Льош хмыкнул, похлопал его по плечу и, отвернувшись, принялся сдирать с рук засохшую слизь смержа. Интересно, сколько же мы провалялись без памяти на платформе? Или это слизь быстро засохла?
Болевой шок, вызванный усатой оградой, наконец отпустил всех. Лара пододвинулась ближе к борту платформы, прислонилась к нему и вымученно улыбнулась.
– Вырвались… – тихо сказал она и обвела всех взглядом. – Господи, неужели мы вырвались?
Она тихонько засмеялась, а затем резко, словно её прорвало, рассмеялась во весь голос.
– Эй, – встревоженно спросил Микчу и с опаской тронул её за плечо. – Ты чего?
– Да вырвались мы! Вырвались из лагеря! – счастливо закричала она. – Понимаешь ты это, монах мой немытенький?!
Она схватила его руками за голову, притянула к себе и поцеловала в заросшую щеку.
– Ты эт чо? – буквально отпрыгнул от неё Микчу.
Лара рассмеялась, но тут же её лицо исказилось, она уронила руки и заплакала.
– И… и теперь я смогу иметь ребёнка, – всхлипнула она.
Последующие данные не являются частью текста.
/-! ### The table, type by type -/

/-- **Type `C₂`** (`D̄_v = ⟨u₁⟩`, `u₁ = !![1,1;0,1]`; Paškūnas block (iv)).  The projective
invariants of `u₁` on `M₂(F)` are exactly the `X` with `X₁₁ = X₀₀ + X₁₀` — a `3`-dimensional space,
so `h⁰(⟨u₁⟩, pgl₂) = 2`. [folklore] -/
theorem projComm_unipotent_iff (X : Matrix (Fin 2) (Fin 2) F) :
    (∃ c : F, !![(1 : F), 1; 0, 1] * X = X * !![(1 : F), 1; 0, 1] + c • !![(1 : F), 1; 0, 1]) ↔
      X 1 1 = X 0 0 + X 1 0 := by
  have h2 : (2 : F) = 0 := CharTwo.two_eq_zero
  obtain ⟨x, y, z, w, rfl⟩ : ∃ x y z w : F, X = !![x, y; z, w] := ⟨_, _, _, _, Matrix.eta_fin_two X⟩
  simp only [fin_two_mul_eq_mul_add_smul_iff, Matrix.of_apply, Matrix.cons_val',
    Matrix.cons_val_zero, Matrix.cons_val_one, Matrix.empty_val', Matrix.cons_val_fin_one]
  constructor
  · rintro ⟨e, ⟨a00, a01⟩, -, -⟩
    linear_combination a01 - a00
  · intro h
    refine ⟨z, ⟨?_, ?_⟩, ?_, ?_⟩
    · ring
    · linear_combination h
    · ring
    · linear_combination (-z) * h2

/-- A non-scalar projective invariant of type `C₂`: `X = !![0,1;0,0]`; so `h⁰(⟨u₁⟩, pgl₂) ≥ 1`
(in fact `= 2`). [folklore] -/
theorem exists_nonscalar_projComm_unipotent :
    ∃ X : Matrix (Fin 2) (Fin 2) F,
      (∃ c : F, !![(1 : F), 1; 0, 1] * X = X * !![(1 : F), 1; 0, 1] + c • !![(1 : F), 1; 0, 1]) ∧
        ¬ ∃ c : F, X = c • (1 : Matrix (Fin 2) (Fin 2) F) :=
  ⟨!![0, 1; 0, 0], (projComm_unipotent_iff _).2 (by simp),
    not_exists_eq_smul_one (Or.inl (by simp))⟩

/-- **Type `V₄`** (`D̄_v = ⟨u₁, u_ω⟩`, the unipotent radical of the Borel; block (iv)).  The joint
projective invariants are exactly the `X` with `X₁₀ = 0` and `X₁₁ = X₀₀` — a `2`-dimensional space,
so `h⁰(V₄, pgl₂) = 1`. [folklore] -/
theorem projComm_kleinFour_iff {ω : F} (hω : ω ^ 2 + ω + 1 = 0) (X : Matrix (Fin 2) (Fin 2) F) :
    ((∃ c : F, !![(1 : F), 1; 0, 1] * X = X * !![(1 : F), 1; 0, 1] + c • !![(1 : F), 1; 0, 1]) ∧
      (∃ c : F, !![(1 : F), ω; 0, 1] * X = X * !![(1 : F), ω; 0, 1] + c • !![(1 : F), ω; 0, 1])) ↔
      X 1 0 = 0 ∧ X 1 1 = X 0 0 := by
  have h2 : (2 : F) = 0 := CharTwo.two_eq_zero
  have hω0 := omega_ne_zero hω
  have hω1 := omega_add_one_ne_zero hω
  obtain ⟨x, y, z, w, rfl⟩ : ∃ x y z w : F, X = !![x, y; z, w] := ⟨_, _, _, _, Matrix.eta_fin_two X⟩
  simp only [fin_two_mul_eq_mul_add_smul_iff, Matrix.of_apply, Matrix.cons_val',
    Matrix.cons_val_zero, Matrix.cons_val_one, Matrix.empty_val', Matrix.cons_val_fin_one]
  constructor
  · rintro ⟨⟨e₁, ⟨a00, a01⟩, -, -⟩, ⟨e₂, ⟨b00, b01⟩, -, -⟩⟩
    have key : ω * (ω + 1) * z = 0 := by
      linear_combination -b01 + ω * b00 + ω * a01 - ω * a00 + (ω * z) * h2
    have hz : z = 0 := by
      rcases mul_eq_zero.mp key with h | h
      · rcases mul_eq_zero.mp h with h' | h'
        · exact absurd h' hω0
        · exact absurd h' hω1
      · exact h
    exact ⟨hz, by linear_combination a01 - a00 + hz⟩
  · rintro ⟨hz, hw⟩
    refine ⟨⟨0, ⟨?_, ?_⟩, ?_, ?_⟩, ⟨0, ⟨?_, ?_⟩, ?_, ?_⟩⟩
    · linear_combination hz
    · linear_combination hw
    · ring
    · linear_combination -hz
    · linear_combination ω * hz
    · linear_combination ω * hw
    · ring
    · linear_combination (-ω) * hz

/-- A non-scalar projective invariant of type `V₄`: `X = !![0,1;0,0]` (so `h⁰(V₄, pgl₂) = 1`, not
`0`). [folklore] -/
theorem exists_nonscalar_projComm_kleinFour {ω : F} (hω : ω ^ 2 + ω + 1 = 0) :
    ∃ X : Matrix (Fin 2) (Fin 2) F,
      ((∃ c : F, !![(1 : F), 1; 0, 1] * X = X * !![(1 : F), 1; 0, 1] + c • !![(1 : F), 1; 0, 1]) ∧
        (∃ c : F, !![(1 : F), ω; 0, 1] * X = X * !![(1 : F), ω; 0, 1] + c • !![(1 : F), ω; 0, 1])) ∧
        ¬ ∃ c : F, X = c • (1 : Matrix (Fin 2) (Fin 2) F) :=
  ⟨!![0, 1; 0, 0], (projComm_kleinFour_iff hω _).2 (by simp),
    not_exists_eq_smul_one (Or.inl (by simp))⟩

/-- **Type `C₅`** (`D̄_v = ⟨s⟩`, `s = !![0,1;1,ω]` a non-split torus of order `5`; block (ii),
unramified `2`-distinguished ordinary in characteristic `0`).  The projective invariants of `s` are
exactly `F[s] = {!![x, y; y, x + ω y]}` — a `2`-dimensional space, so `h⁰(⟨s⟩, pgl₂) = 1`.
[folklore] -/
theorem projComm_nonsplitTorus_iff {ω : F} (hω : ω ^ 2 + ω + 1 = 0)
    (X : Matrix (Fin 2) (Fin 2) F) :
    (∃ c : F, !![(0 : F), 1; 1, ω] * X = X * !![(0 : F), 1; 1, ω] + c • !![(0 : F), 1; 1, ω]) ↔
      X 1 0 = X 0 1 ∧ X 1 1 = X 0 0 + ω * X 0 1 := by
  have hω0 := omega_ne_zero hω
  obtain ⟨x, y, z, w, rfl⟩ : ∃ x y z w : F, X = !![x, y; z, w] := ⟨_, _, _, _, Matrix.eta_fin_two X⟩
  simp only [fin_two_mul_eq_mul_add_smul_iff, Matrix.of_apply, Matrix.cons_val',
    Matrix.cons_val_zero, Matrix.cons_val_one, Matrix.empty_val', Matrix.cons_val_fin_one]
  constructor
  · rintro ⟨e, ⟨a00, a01⟩, -, a11⟩
    have he : ω * e = 0 := by linear_combination -(a11 + a00)
    have he0 : e = 0 := (mul_eq_zero.mp he).resolve_left hω0
    exact ⟨by linear_combination a00, by linear_combination a01 + he0⟩
  · rintro ⟨hz, hw⟩
    refine ⟨0, ⟨?_, ?_⟩, ?_, ?_⟩
    · linear_combination hz
    · linear_combination hw
    · linear_combination ω * hz - hw
    · linear_combination -hz

/-- A non-scalar projective invariant of type `C₅`: `s` itself; so `h⁰(⟨s⟩, pgl₂) = 1`, not `0`.
[folklore] -/
theorem exists_nonscalar_projComm_nonsplitTorus {ω : F} (hω : ω ^ 2 + ω + 1 = 0) :
    ∃ X : Matrix (Fin 2) (Fin 2) F,
      (∃ c : F, !![(0 : F), 1; 1, ω] * X = X * !![(0 : F), 1; 1, ω] + c • !![(0 : F), 1; 1, ω]) ∧
        ¬ ∃ c : F, X = c • (1 : Matrix (Fin 2) (Fin 2) F) :=
  ⟨!![0, 1; 1, ω], (projComm_nonsplitTorus_iff hω _).2 (by simp),
    not_exists_eq_smul_one (Or.inl (by simp))⟩

/-- **Type `S₃`** (`D̄_v = ⟨u₁, w⟩ = SL₂(𝔽₂)`, `w = !![0,1;1,0]`; block (i), supersingular:
dihedral supercuspidal with cubic `θ/θ^c`).  The joint projective invariants are exactly
`{!![x, y; y, x + y]} = 𝔽₂`-span of `1` and the `3`-cycle `u₁ w` (whose inverse is congruent to
itself modulo scalars in characteristic `2`) — a `2`-dimensional space, so `h⁰(S₃, pgl₂) = 1`.
[folklore] -/
theorem projComm_sl2F2_iff (X : Matrix (Fin 2) (Fin 2) F) :
    ((∃ c : F, !![(1 : F), 1; 0, 1] * X = X * !![(1 : F), 1; 0, 1] + c • !![(1 : F), 1; 0, 1]) ∧
      (∃ c : F, !![(0 : F), 1; 1, 0] * X = X * !![(0 : F), 1; 1, 0] + c • !![(0 : F), 1; 1, 0])) ↔
      X 1 0 = X 0 1 ∧ X 1 1 = X 0 0 + X 0 1 := by
  have h2 : (2 : F) = 0 := CharTwo.two_eq_zero
  obtain ⟨x, y, z, w, rfl⟩ : ∃ x y z w : F, X = !![x, y; z, w] := ⟨_, _, _, _, Matrix.eta_fin_two X⟩
  simp only [fin_two_mul_eq_mul_add_smul_iff, Matrix.of_apply, Matrix.cons_val',
    Matrix.cons_val_zero, Matrix.cons_val_one, Matrix.empty_val', Matrix.cons_val_fin_one]
  constructor
  · rintro ⟨⟨e₁, ⟨a00, a01⟩, -, -⟩, ⟨e₂, ⟨f00, -⟩, -, -⟩⟩
    exact ⟨by linear_combination f00, by linear_combination a01 - a00 + f00⟩
  · rintro ⟨hz, hw⟩
    refine ⟨⟨y, ⟨?_, ?_⟩, ?_, ?_⟩, ⟨y, ⟨?_, ?_⟩, ?_, ?_⟩⟩
    · linear_combination hz
    · linear_combination hw
    · ring
    · linear_combination -hz - y * h2
    · linear_combination hz
    · linear_combination hw
    · linear_combination -hw - y * h2
    · linear_combination -hz

/-- A non-scalar projective invariant of type `S₃`: the `3`-cycle-type matrix `!![0,1;1,1]`; so
`h⁰(S₃, pgl₂) = 1`, not `0` — the supersingular type is obstructed (`R_v^ψ` a hypersurface,
Chenevier / [arXiv:1509.00332, Prop. 2.14]). [folklore] -/
theorem exists_nonscalar_projComm_sl2F2 :
    ∃ X : Matrix (Fin 2) (Fin 2) F,
      ((∃ c : F, !![(1 : F), 1; 0, 1] * X = X * !![(1 : F), 1; 0, 1] + c • !![(1 : F), 1; 0, 1]) ∧
        (∃ c : F, !![(0 : F), 1; 1, 0] * X = X * !![(0 : F), 1; 1, 0] + c • !![(0 : F), 1; 1, 0])) ∧
        ¬ ∃ c : F, X = c • (1 : Matrix (Fin 2) (Fin 2) F) :=
  ⟨!![0, 1; 1, 1], (projComm_sl2F2_iff _).2 (by simp),
    not_exists_eq_smul_one (Or.inl (by simp))⟩
/-! ### Statics: the mean of the kinetic integrand vanishes for a bounded kernel family -/

/-- If `G ≤ 2A + 4B + T/2 + 50B₂` with `A, T ≥ 0` then `ofReal G ≤ 4 ofReal (A + B) + 50 ofReal (T + B₂)` in
`ℝ≥0∞`. [folklore] -/
-- adapted from …Theorems/CollisionIsometryCLTCollisionalTransferLocalityFmrConst.lean (private there)
theorem ofReal_le_of_dominators {G A B T B₂ : ℝ} (h : G ≤ 2 * A + 4 * B + 1 / 2 * T + 50 * B₂)
    (hA : 0 ≤ A) (hT : 0 ≤ T) :
    ENNReal.ofReal G ≤ 4 * ENNReal.ofReal (A + B) + 50 * ENNReal.ofReal (T + B₂) := by
  have hle : G ≤ 4 * (A + B) + 50 * (T + B₂) := by linarith
  calc ENNReal.ofReal G ≤ ENNReal.ofReal (4 * (A + B) + 50 * (T + B₂)) := ENNReal.ofReal_le_ofReal hle
    _ ≤ ENNReal.ofReal (4 * (A + B)) + ENNReal.ofReal (50 * (T + B₂)) := ENNReal.ofReal_add_le
    _ = 4 * ENNReal.ofReal (A + B) + 50 * ENNReal.ofReal (T + B₂) := by
        rw [ENNReal.ofReal_mul (by norm_num), ENNReal.ofReal_mul (by norm_num),
          ENNReal.ofReal_ofNat, ENNReal.ofReal_ofNat]

/-- `(w, x) ↦ T + B₂ = Σ_a ⟨φ |v|² v_a⟩² + |m̄|² (Ē/ρ̄)²` (`BlockHeatFluxDominatorConst.F`) is measurable
for a continuous kernel. [folklore] -/
-- adapted from …Theorems/CollisionIsometryCLTCollisionalTransferLocalityBlockHeatFluxDominatorConst.lean
theorem measurable_heatDom (hφc : Continuous (φ N)) :
    Measurable (uncurry fun (z : Cfg N) (x : T3) => ENNReal.ofReal (BlockHeatFluxDominatorConst.F φ N z x)) := by
  haveI : ∀ _i : Fin (N + 1), BorelSpace (T3 × V3) := fun _ => Prod.borelSpace
  have hT : Measurable fun p : Cfg N × T3 => BlockHeatFluxDominatorConst.Tm φ N p.1 p.2 := by
    unfold BlockHeatFluxDominatorConst.Tm
    fun_prop
  have hB : Measurable fun p : Cfg N × T3 =>
      ‖mB φ N p.1 p.2‖ ^ 2 * (EB φ N p.1 p.2 / rhoB φ N p.1 p.2) ^ 2 :=
    ((continuous_mB hφc).measurable.norm.pow_const 2).mul
      (((continuous_EB hφc).measurable.div (continuous_rhoB hφc).measurable).pow_const 2)
  exact (hT.add hB).ennreal_ofReal

/-- **Statics of the kinetic integrand for a bounded kernel family.** Under the homogeneous local
Gibbs law (`σ ≤ 1/2`, `θ > 0`, any flow family) and for continuous kernels `0 ≤ φ_N ≤ M` of mass one
with `M` FIXED, `E_{G_N} ∫⁻ₓ ofReal (Σ_jk D̄_jk² + |q|²) → 0`: pointwise
`Σ D̄² + |q|² ≤ 4(A + B) + 50(T + B₂)` ([KF-dom] `stub_kineticIntegrand_le_dominators`), and the means
of the two dominators are `≤ M K_θ/√(N+1)` (`BlockStressDominatorConst.lintegral_dominator_le`) and
`≤ (5/4) E|v|⁶ M/(N+1)` (`BlockHeatFluxDominatorConst.lintegral_F_le`). [folklore] -/
theorem tendsto_lintegral_kinetic {σ θ : ℝ} (hθ : 0 < θ) (hσ : σ ≤ 1 / 2) (Φ : Flows σ)
    (hφc : ∀ N, Continuous (φ N)) (hφ0 : ∀ N y, 0 ≤ φ N y) {M : ℝ} (hφM : ∀ N y, φ N y ≤ M)
    (hφ1 : ∀ N, ∫ y, φ N y = 1) :
    Tendsto (fun N : ℕ => ∫⁻ z, (∫⁻ x, ENNReal.ofReal
        ((∑ j, ∑ k, Dst φ N z x j k ^ 2) + ‖qfl φ N z x‖ ^ 2))
      ∂(localGibbsLaw σ (fun _ => 1) (fun _ => 0) (fun _ => θ) N (Φ N))) atTop (𝓝 0) := by
  -- the two dominators with their mean bounds (the Gaussian constants are read off by unification)
  obtain ⟨Kθ, m6, hdom⟩ : ∃ Kθ m6 : ℝ, ∀ N : ℕ, ∃ D₁ : Cfg N → T3 → ℝ,
      (∀ (w : Cfg N) (x : T3), ENNReal.ofReal ((∑ j, ∑ k, Dst φ N w x j k ^ 2) + ‖qfl φ N w x‖ ^ 2) ≤
        4 * ENNReal.ofReal (D₁ w x) + 50 * ENNReal.ofReal (BlockHeatFluxDominatorConst.F φ N w x)) ∧
      ∫⁻ z, (∫⁻ x, ENNReal.ofReal (D₁ z x)) ∂(localGibbsLaw σ (fun _ => 1) (fun _ => 0) (fun _ => θ) N (Φ N)) ≤
        ENNReal.ofReal (M / Real.sqrt ((N : ℝ) + 1) * Kθ) ∧
      ∫⁻ z, (∫⁻ x, ENNReal.ofReal (BlockHeatFluxDominatorConst.F φ N z x))
          ∂(localGibbsLaw σ (fun _ => 1) (fun _ => 0) (fun _ => θ) N (Φ N)) ≤ ENNReal.ofReal (((N : ℝ) + 1)⁻¹ * M * m6) :=
    ⟨_, _, fun N => ⟨_, fun w x => ofReal_le_of_dominators
      (stub_kineticIntegrand_le_dominators θ φ N w x (hφ0 N))
      (Finset.sum_nonneg fun _ _ => Finset.sum_nonneg fun _ _ => sq_nonneg _)
      (Finset.sum_nonneg fun _ _ => sq_nonneg _),
      BlockStressDominatorConst.lintegral_dominator_le hθ hσ Φ N (hφc N) (hφ0 N) (hφM N) (hφ1 N),
      BlockHeatFluxDominatorConst.lintegral_F_le hθ hσ Φ N (hφc N) (hφ0 N) (hφM N) (hφ1 N)⟩⟩
  have h1 : Tendsto (fun N : ℕ => ENNReal.ofReal (M / Real.sqrt ((N : ℝ) + 1) * Kθ)) atTop (𝓝 0) := by
    refine (BlockStressDominatorConst.tendsto_ofReal_mul_rpow_div_sqrt (γ := 0) (by norm_num)
      (M * Kθ)).congr fun N => ?_
    rw [mul_zero, Real.rpow_zero]; congr 1; ring
  have h2 : Tendsto (fun N : ℕ => ENNReal.ofReal (((N : ℝ) + 1)⁻¹ * M * m6)) atTop (𝓝 0) := by
    refine (BlockVelocityLLNConst.tendsto_ofReal_mul_rpow (γ := 0) (by norm_num) (M * m6)).congr
      fun N => ?_
    rw [mul_zero, zero_sub, Real.rpow_neg_one]; congr 1; ring
  have hrate : Tendsto (fun N : ℕ => 4 * ENNReal.ofReal (M / Real.sqrt ((N : ℝ) + 1) * Kθ) +
      50 * ENNReal.ofReal (((N : ℝ) + 1)⁻¹ * M * m6)) atTop (𝓝 0) := by
    have h := (ENNReal.Tendsto.const_mul (a := 4) h1 (Or.inr ENNReal.ofNat_ne_top)).add
      (ENNReal.Tendsto.const_mul (a := 50) h2 (Or.inr ENNReal.ofNat_ne_top))
    simpa only [mul_zero, add_zero] using h
  refine tendsto_of_tendsto_of_tendsto_of_le_of_le tendsto_const_nhds hrate (fun _ => zero_le) fun N => ?_
  -- the per-`N` bound: integrate the pointwise domination in `x`, then in `z`
  obtain ⟨D₁, hpt, hI1, hI2⟩ := hdom N
  have hFm := measurable_heatDom (N := N) (hφc N)
  have hx : ∀ w : Cfg N, ∫⁻ x, ENNReal.ofReal ((∑ j, ∑ k, Dst φ N w x j k ^ 2) + ‖qfl φ N w x‖ ^ 2) ≤
      4 * (∫⁻ x, ENNReal.ofReal (D₁ w x)) +
        50 * ∫⁻ x, ENNReal.ofReal (BlockHeatFluxDominatorConst.F φ N w x) := by
    intro w
    have h2 : Measurable fun x : T3 => ENNReal.ofReal (BlockHeatFluxDominatorConst.F φ N w x) := hFm.of_uncurry_left
    refine (lintegral_mono (hpt w)).trans_eq ?_
    rw [lintegral_add_right _ (h2.const_mul _), lintegral_const_mul' _ _ ENNReal.ofNat_ne_top,
      lintegral_const_mul _ h2]
  refine (lintegral_mono hx).trans ?_
  rw [lintegral_add_right _ (hFm.lintegral_prod_right.const_mul _),
    lintegral_const_mul' _ _ ENNReal.ofNat_ne_top, lintegral_const_mul _ hFm.lintegral_prod_right]
  exact add_le_add (mul_le_mul_right hI1 _) (mul_le_mul_right hI2 _)
/-- **THE DERIVATIVE OF THE PARAMETRISED INTEGRAL IS A `Λ`-BOUNDED WEIGHTED INTEGRAL**: `‖∫ χ e^{p + q_z}·∂_z q_z dμ‖ ≤ Λ·∫ χ e^{Re(p + q_z)} dμ`.
[cite: Balaban1987RG1, (2.13) p.268] -/
theorem norm_derivIntegral_le {χ : Ω → ℝ} {p : Ω → ℝ} {q : ℂ → Ω → ℂ} {O : Set ℂ} {Λ : ℝ} (h0 : ∀ ω, 0 ≤ χ ω)
    (hq_deriv : ∀ ω, χ ω ≠ 0 → ∀ z ∈ O, ‖deriv (fun z => q z ω) z‖ ≤ Λ) {z : ℂ} (hz : z ∈ O)
    (hintC : Integrable (fun ω => (χ ω : ℂ) * cexp ((p ω : ℂ) + q z ω)) μ) :
    ‖∫ ω, (χ ω : ℂ) * cexp ((p ω : ℂ) + q z ω) * deriv (fun z => q z ω) z ∂μ‖
      ≤ Λ * ∫ ω, χ ω * Real.exp (((p ω : ℂ) + q z ω).re) ∂μ := by
  rw [← integral_const_mul]
  refine norm_integral_le_of_norm_le ((integrable_real_shadow h0 hintC).const_mul _) (Eventually.of_forall fun ω => ?_)
  rw [norm_mul, norm_mul_cexp (h0 ω)]
  by_cases hχ : χ ω = 0
  · simp [hχ]
  · have hpos : 0 ≤ χ ω * Real.exp (((p ω : ℂ) + q z ω).re) := mul_nonneg (h0 ω) (Real.exp_pos _).le
    calc χ ω * Real.exp (((p ω : ℂ) + q z ω).re) * ‖deriv (fun z => q z ω) z‖
        ≤ χ ω * Real.exp (((p ω : ℂ) + q z ω).re) * Λ := mul_le_mul_of_nonneg_left (hq_deriv ω hχ z hz) hpos
      _ = Λ * (χ ω * Real.exp (((p ω : ℂ) + q z ω).re)) := by ring

/-- **ON REAL POINTS THE PARAMETRISED INTEGRAL IS THE REAL ONE**: `J(t) = ∫ χ e^{p + q^ℝ_t} dμ` for real `t` with `↑t ∈ O`.
[cite: Balaban1987RG1, (2.13) p.268] -/
theorem paramIntegral_ofReal {χ : Ω → ℝ} {p : Ω → ℝ} {q : ℂ → Ω → ℂ} {qr : ℝ → Ω → ℝ} {O : Set ℂ}
    (hq_real : ∀ ω, χ ω ≠ 0 → ∀ t : ℝ, (t : ℂ) ∈ O → q t ω = qr t ω) {t : ℝ} (ht : (t : ℂ) ∈ O) :
    ∫ ω, (χ ω : ℂ) * cexp ((p ω : ℂ) + q t ω) ∂μ = ((∫ ω, χ ω * Real.exp (p ω + qr t ω) ∂μ : ℝ) : ℂ) := by
  rw [← integral_complex_ofReal]
  refine integral_congr_ae (Eventually.of_forall fun ω => ?_)
  show (χ ω : ℂ) * cexp ((p ω : ℂ) + q t ω) = ((χ ω * Real.exp (p ω + qr t ω) : ℝ) : ℂ)
  by_cases hχ : χ ω = 0
  · simp [hχ]
  · rw [hq_real ω hχ t ht, ← Complex.ofReal_add, ← Complex.ofReal_exp, ← Complex.ofReal_mul]
/-
COR-CM (cell pub-hodgecm2, stage 2 of the Hodge ladder) — Δ2 BRIDGE, (c)+(d) closure at ι₁ («WORLD = C» FINAL; ASSEMBLER MODULE TABLE v1.2
«ι₁ ∕ Id CHAIN», row I5 part B): the J2 interface `ComponentAlbaneseId` INHABITED AS A TERM at instance `ι₁` over the UNTWISTED §4.2 datum
(instlevel-a's `sec42DataIdOfFourLe ∕ sec42DataIdOf`), from part A's component morphisms `Iota1.componentInjId` (cofan along `ι₁`).
= prove-5 g0's ✔ `ComponentAlbanesePin.lean` + `ComponentAlbanesePinLaw.lean` with the token map `componentInj ↦ componentInjId`,
`[Algebra L ℂ] (hι : algebraMap ∘ c = ι₁) ↦ letI := ι₁.toAlgebra`, `sec42DataOf* ↦ sec42DataIdOf*`, `compactifiedOf ↦ compactifiedIdOf`,
`honestP5Of ↦ honestP5IdOf`, `ComponentAlbanese ↦ ComponentAlbaneseId`; no `starRingEnd`, no `cmConjRingHom`.  Seat
prover-pub-hodgecm2-d2bridge-prove-5-g1-0 («b» draft for pin-a's row I5; one filer).  Explicit per-declaration binders; no `sorry`.
FRAMING: HC_CM is NOT proved; «Δ2 BRIDGE CLOSED» is NOT claimed.
-/
import Summits.HodgeConjecture.CorCM.D2Bridge.Iota1.ShimuraComponentInj
import Summits.HodgeConjecture.CorCM.D2Bridge.Iota1.ComponentAlbanese
import Summits.HodgeConjecture.CorCM.B01.Transposition.HComp.HeckeTranslatesIdOf
import Summits.HodgeConjecture.CorCM.D2Bridge.AlbaneseOnPieceFunctorial
import Summits.HodgeConjecture.CorCM.D2Bridge.AlbaneseOnPieceDetects
import Summits.HodgeConjecture.CorCM.D2Bridge.HcmS3AlbaneseBetti
import HarnessLib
– Тьфу, ты баба! – сплюнул Портиш. – Опять о своём затулдычила.
Льош улыбнулся и подсел к ней.
– Что же ты плачешь? – Он потрепал её по щеке. – Всё уже позади.
Лара всхлипнула, подняла на него глаза.
– Ведь правда же, что теперь я смогу иметь ребёнка?
«Вероятно», – подумал Льош, но вслух сказал: – Правда.
Лара несмело улыбнулась.
Льош подбадривающе погладил её по волосам и повернулся лицом к пинам. Они сгрудились в кружок и, подпрыгивая вместе с платформой на ухабах, отчаянно размахивая коротенькими лапками и непомерно длинными ушами, оживлённо пересвистывались.
– Помощь не требуется? – крикнул Льош, стараясь перекричать рёв мотора, но они не услышали, и тогда он просвистел тоже самое на сильбо пинов.
Галдёж оборвался, кружок распался, и пины молча, недоумённо уставились на Льоша огромными немигающими глазами.
– Нет, спасибо, – наконец прошепелявил Василёк. – У нас всё в порядке.
Лара вдруг прыснула.
– Василёк, – давясь смехом, спросила она, – а ты кто: мужчина или женщина?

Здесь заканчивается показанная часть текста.